- **Exercise aim**:
Using the records below, give again exactly the lines from the line that contains "have hPn : (1" through the line that contains "Mα * (P n * (ℓ", both ends included, and only those.

━━━━

import Mathlib
import Literature.Analysis.FluidPDE.Tao2016AveragedNS.SelfSimilarCascadeBlowup
import Literature.Analysis.FluidPDE.Tao2016AveragedNS.ViscousSmoothingBootstrap
import HarnessLib

/-!
# The blow-up RATE of the exact cascade lattice is AT LEAST TYPE I in the critical amplitude, part 1/2
  (the critical quadratic estimate and the RICCATI COMPARISON):
  `sup_{i,k} Λ^k |X_{i,k}(t)| ≥ 1/(C₁ (T⋆ - t))` along the maximal exact flow of a robustly blowing-up
  table — NON-DEGENERACY of the self-similar renormalisation (support for the extraction stub
  `stub_eternalFromBlowup` of K2(1) `TaoLadderRungTwoBreak.BlowupRigidityOne`, stmt-NavierStokesRegularity-20206)

MODEL lattice ODEs only (Tao 2016 §4 (4.12)); nothing here is a statement about the Navier–Stokes equations;
NO item is closed (`--supports stmt-NavierStokesRegularity-20206`). Route-independent; general `m`.

THE POINT. The extraction stub renormalises the blow-up as `W_n(σ) = Λ^n e^{-σ} X_n(T⋆ - e^{-σ})`, whose
sup-norm at log-time `σ` is `(T⋆ - t)·sup_k Λ^k ‖x_k(t)‖` (`…RenormalisedFlow.renormalisedFlow_norm`). The
UPPER bound of this quantity (type I) is open (N-39); this file proves the standard LOWER bound, so that no
ω-limit of the renormalised trajectory can be trivial in sup-norm:

* `critical_mul_abs_quadTerm_le_sq` — the quadratic estimate in the CRITICAL weight:
  `Λ^n |quadTerm_{i,n}(X)| ≤ C₁ ℓ²` whenever `Λ^k|X_{j,k}| ≤ ℓ` on all shells, `C₁ = m² M_α (3 + Λ)`
  (`Λ = bigLam ε₀ = (1+ε₀)^{5/2}`, `Λ^k = (1+ε₀)^{5k/2}`; tree lemma `abs_quadTerm_le_of_bounds`);
* `critical_le_riccati` — RICCATI COMPARISON: for an exact flow on `[0,T)` (derivatives within `[0,∞)`,
  (4.5)-regular on every `[0,T']`, `T' < T`), if at time `s` all critical amplitudes are `≤ A` (`A > 0`)
  and `C₂ > C₁`, `C₂ A (T - s) < 1`, then on `[s,T)` they stay below `A / (1 - C₂ A (T - s))` (comparison of
  the supremum `ℓ(t)` — Lipschitz on compact sub-intervals, right Dini derivative `≤ C₁ ℓ²` — with the
  solution of `B' = C₂ B²`, via `image_le_of_liminf_slope_right_lt_deriv_boundary'`);
* (sibling module `…CriticalRate`) `critical_rate_lower_bound` — hence if the critical amplitude is unbounded on `[0,T)` then at EVERY time
  `s < T` it is at least `1/(C₁(T-s))`: for every `L` with `L·C₁(T-s) < 1` some mode has
  `Λ^k|X_{i,k}(s)| > L`;
* (sibling module `…CriticalRate`) `criticalRate_of_noGlobalCascade` — along the maximal exact flow of a robustly blowing-up `E₂(R)` table
  (`criticalBlowup_of_noGlobalCascade`): `sup_{i,k} Λ^k|X_{i,k}(t)| ≥ 1/(C₁(T⋆ - t))` on `[0,T⋆)`,
  `C₁ = m²(3 + Λ)`; equivalently the renormalised trajectory never enters the sup-norm ball of radius
  `1/C₁`.
-/

noncomputable section

-- the summit and its single sub-problem share the name (CONVENTIONS §1)
set_option linter.dupNamespace false

open Set Filter Topology

namespace Summit.NavierStokesRegularity.NavierStokesRegularity.Theorems

namespace BlowupRigidityOne

open Literature.Analysis.FluidPDE Literature.Analysis.FluidPDE.TaoCascade

variable {m : ℕ}

/-! ### The quadratic estimate in the critical weight -/

/-- **Critical quadratic estimate.** Structure constants bounded by `M_α`, `ε₀ ≥ 0`. If at time `s` all
modes obey `(1+ε₀)^{5k/2}|X_{j,k}(s)| ≤ ℓ`, then `(1+ε₀)^{5n/2}|quadTerm_{i,n}(X)(s)| ≤ m² M_α (3 + Λ) ℓ²`
(`Λ = bigLam ε₀`): the three blocks of (4.8) at shells `n, n, n+1` and `n-1` contribute `ℓ²`, `2(Λ_n/Λ_{n+1})ℓ² ≤ 2ℓ²`
and `(Λ_n/Λ_{n-1})ℓ² = Λℓ²`. [cite: Tao2016AveragedNS, §4 (4.8)] -/
theorem critical_mul_abs_quadTerm_le_sq {ε₀ Mα ℓ : ℝ} (hε : 0 ≤ ε₀) (hMα : 0 ≤ Mα) (hℓ : 0 ≤ ℓ)
    {α : Fin m → Fin m → Fin m → ℤ × ℤ × ℤ → ℝ} (hα : ∀ i₁ i₂ i₃ μ, |α i₁ i₂ i₃ μ| ≤ Mα)
    {X : Fin m → ℤ → ℝ → ℝ} {s : ℝ}
    (hL : ∀ (j : Fin m) (k : ℤ), (1 + ε₀) ^ ((5 : ℝ) * k / 2) * |X j k s| ≤ ℓ) (i : Fin m) (n : ℤ) :
    (1 + ε₀) ^ ((5 : ℝ) * n / 2) * |quadTerm ε₀ α X i n s| ≤
      (m : ℝ) ^ 2 * Mα * (3 + bigLam ε₀) * ℓ ^ 2 := by
  have hl1 : (1 : ℝ) ≤ 1 + ε₀ := by linarith
  have hl0 : (0 : ℝ) < 1 + ε₀ := by linarith
  set P : ℤ → ℝ := fun k => (1 + ε₀) ^ ((5 : ℝ) * k / 2) with hPdef
  have hP : ∀ k, 0 < P k := fun k => Real.rpow_pos_of_pos hl0 _
  have hb : ∀ j k, |X j k s| ≤ ℓ / P k := fun j k => by
    rw [le_div_iff₀ (hP k), mul_comm]; exact hL j k
  have hb0 : ∀ k, 0 ≤ ℓ / P k := fun k => div_nonneg hℓ (hP k).le
  have hq := abs_quadTerm_le_of_bounds hl0.le hMα hα X i n s (hb0 n) (hb0 (n - 1))
    (fun j => hb j (n - 1)) (fun j => hb j n) (fun j => hb j (n + 1))
  have hPn1 : (1 + ε₀) ^ ((5 : ℝ) * ((n : ℝ) - 1) / 2) = P (n - 1) := by
    simp only [hPdef, Int.cast_sub, Int.cast_one]
  have hPn : (1 + ε₀) ^ ((5 : ℝ) * n / 2) = P n := rfl
  rw [hPn1] at hq
  rw [hPn]
  -- the three gains
  have hPmono : P n ≤ P (n + 1) := by
    simp only [hPdef]
    refine Real.rpow_le_rpow_of_exponent_le hl1 ?_
    push_cast; linarith
  have hPlam : P n = bigLam ε₀ * P (n - 1) := by
    simp only [hPdef, bigLam]
    rw [← Real.rpow_add hl0]; congr 1; push_cast; ring
  have hc1 : P n * (ℓ / P n) = ℓ := by rw [mul_div_assoc', mul_div_cancel_left₀ _ (hP n).ne']
  have hc2 : P (n - 1) * (ℓ / P (n - 1)) = ℓ := by
    rw [mul_div_assoc', mul_div_cancel_left₀ _ (hP (n - 1)).ne']
  have e1 : P n * (P n * (ℓ / P n * (ℓ / P n))) = ℓ ^ 2 := by
    calc P n * (P n * (ℓ / P n * (ℓ / P n))) = (P n * (ℓ / P n)) * (P n * (ℓ / P n)) := by ring
      _ = ℓ ^ 2 := by rw [hc1]; ring
  have e2 : P n * (P n * (ℓ / P n * (ℓ / P (n + 1)))) ≤ ℓ ^ 2 := by
    have h1 : P n * (P n * (ℓ / P n * (ℓ / P (n + 1)))) = (P n / P (n + 1)) * ℓ ^ 2 := by
      calc P n * (P n * (ℓ / P n * (ℓ / P (n + 1)))) = (P n * (ℓ / P n)) * (ℓ * (P n / P (n + 1))) := by
            ring
        _ = (P n / P (n + 1)) * ℓ ^ 2 := by rw [hc1]; ring
    rw [h1]
    have h2 : P n / P (n + 1) ≤ 1 := (div_le_one (hP (n + 1))).2 hPmono
    nlinarith [sq_nonneg ℓ]
  have e3 : P n * (P (n - 1) * (ℓ / P (n - 1) * (ℓ / P (n - 1)))) = bigLam ε₀ * ℓ ^ 2 := by
    calc P n * (P (n - 1) * (ℓ / P (n - 1) * (ℓ / P (n - 1))))
        = bigLam ε₀ * ((P (n - 1) * (ℓ / P (n - 1))) * (P (n - 1) * (ℓ / P (n - 1)))) := by
          rw [hPlam]; ring
      _ = bigLam ε₀ * ℓ ^ 2 := by rw [hc2]; ring
  have hm2 : 0 ≤ (m : ℝ) ^ 2 * Mα := by positivity
  calc P n * |quadTerm ε₀ α X i n s|
      ≤ P n * ((m : ℝ) ^ 2 * Mα * (P n * (ℓ / P n * (ℓ / P n) + 2 * (ℓ / P n * (ℓ / P (n + 1)))) +
          P (n - 1) * (ℓ / P (n - 1) * (ℓ / P (n - 1))))) := mul_le_mul_of_nonneg_left hq (hP n).le
    _ = (m : ℝ) ^ 2 * Mα * (P n * (P n * (ℓ / P n * (ℓ / P n))) +
          2 * (P n * (P n * (ℓ / P n * (ℓ / P (n + 1))))) +
          P n * (P (n - 1) * (ℓ / P (n - 1) * (ℓ / P (n - 1))))) := by ring
    _ ≤ (m : ℝ) ^ 2 * Mα * (ℓ ^ 2 + 2 * ℓ ^ 2 + bigLam ε₀ * ℓ ^ 2) := by
        rw [e1, e3]
        exact mul_le_mul_of_nonneg_left (by linarith [e2]) hm2
    _ = (m : ℝ) ^ 2 * Mα * (3 + bigLam ε₀) * ℓ ^ 2 := by ring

━━━━

- **The answer**:
  have hPn : (1 + ε₀) ^ ((5 : ℝ) * n / 2) = P n := rfl
  rw [hPn1] at hq
  rw [hPn]
  -- the three gains
  have hPmono : P n ≤ P (n + 1) := by
    simp only [hPdef]
    refine Real.rpow_le_rpow_of_exponent_le hl1 ?_
    push_cast; linarith
  have hPlam : P n = bigLam ε₀ * P (n - 1) := by
    simp only [hPdef, bigLam]
    rw [← Real.rpow_add hl0]; congr 1; push_cast; ring
  have hc1 : P n * (ℓ / P n) = ℓ := by rw [mul_div_assoc', mul_div_cancel_left₀ _ (hP n).ne']
  have hc2 : P (n - 1) * (ℓ / P (n - 1)) = ℓ := by
    rw [mul_div_assoc', mul_div_cancel_left₀ _ (hP (n - 1)).ne']
  have e1 : P n * (P n * (ℓ / P n * (ℓ / P n))) = ℓ ^ 2 := by
    calc P n * (P n * (ℓ / P n * (ℓ / P n))) = (P n * (ℓ / P n)) * (P n * (ℓ / P n)) := by ring
      _ = ℓ ^ 2 := by rw [hc1]; ring
  have e2 : P n * (P n * (ℓ / P n * (ℓ / P (n + 1)))) ≤ ℓ ^ 2 := by
    have h1 : P n * (P n * (ℓ / P n * (ℓ / P (n + 1)))) = (P n / P (n + 1)) * ℓ ^ 2 := by
      calc P n * (P n * (ℓ / P n * (ℓ / P (n + 1)))) = (P n * (ℓ / P n)) * (ℓ * (P n / P (n + 1))) := by
            ring
        _ = (P n / P (n + 1)) * ℓ ^ 2 := by rw [hc1]; ring
    rw [h1]
    have h2 : P n / P (n + 1) ≤ 1 := (div_le_one (hP (n + 1))).2 hPmono
    nlinarith [sq_nonneg ℓ]
  have e3 : P n * (P (n - 1) * (ℓ / P (n - 1) * (ℓ / P (n - 1)))) = bigLam ε₀ * ℓ ^ 2 := by
    calc P n * (P (n - 1) * (ℓ / P (n - 1) * (ℓ / P (n - 1))))
        = bigLam ε₀ * ((P (n - 1) * (ℓ / P (n - 1))) * (P (n - 1) * (ℓ / P (n - 1)))) := by
          rw [hPlam]; ring
      _ = bigLam ε₀ * ℓ ^ 2 := by rw [hc2]; ring
  have hm2 : 0 ≤ (m : ℝ) ^ 2 * Mα := by positivity
  calc P n * |quadTerm ε₀ α X i n s|
      ≤ P n * ((m : ℝ) ^ 2 * Mα * (P n * (ℓ / P n * (ℓ / P n) + 2 * (ℓ / P n * (ℓ / P (n + 1)))) +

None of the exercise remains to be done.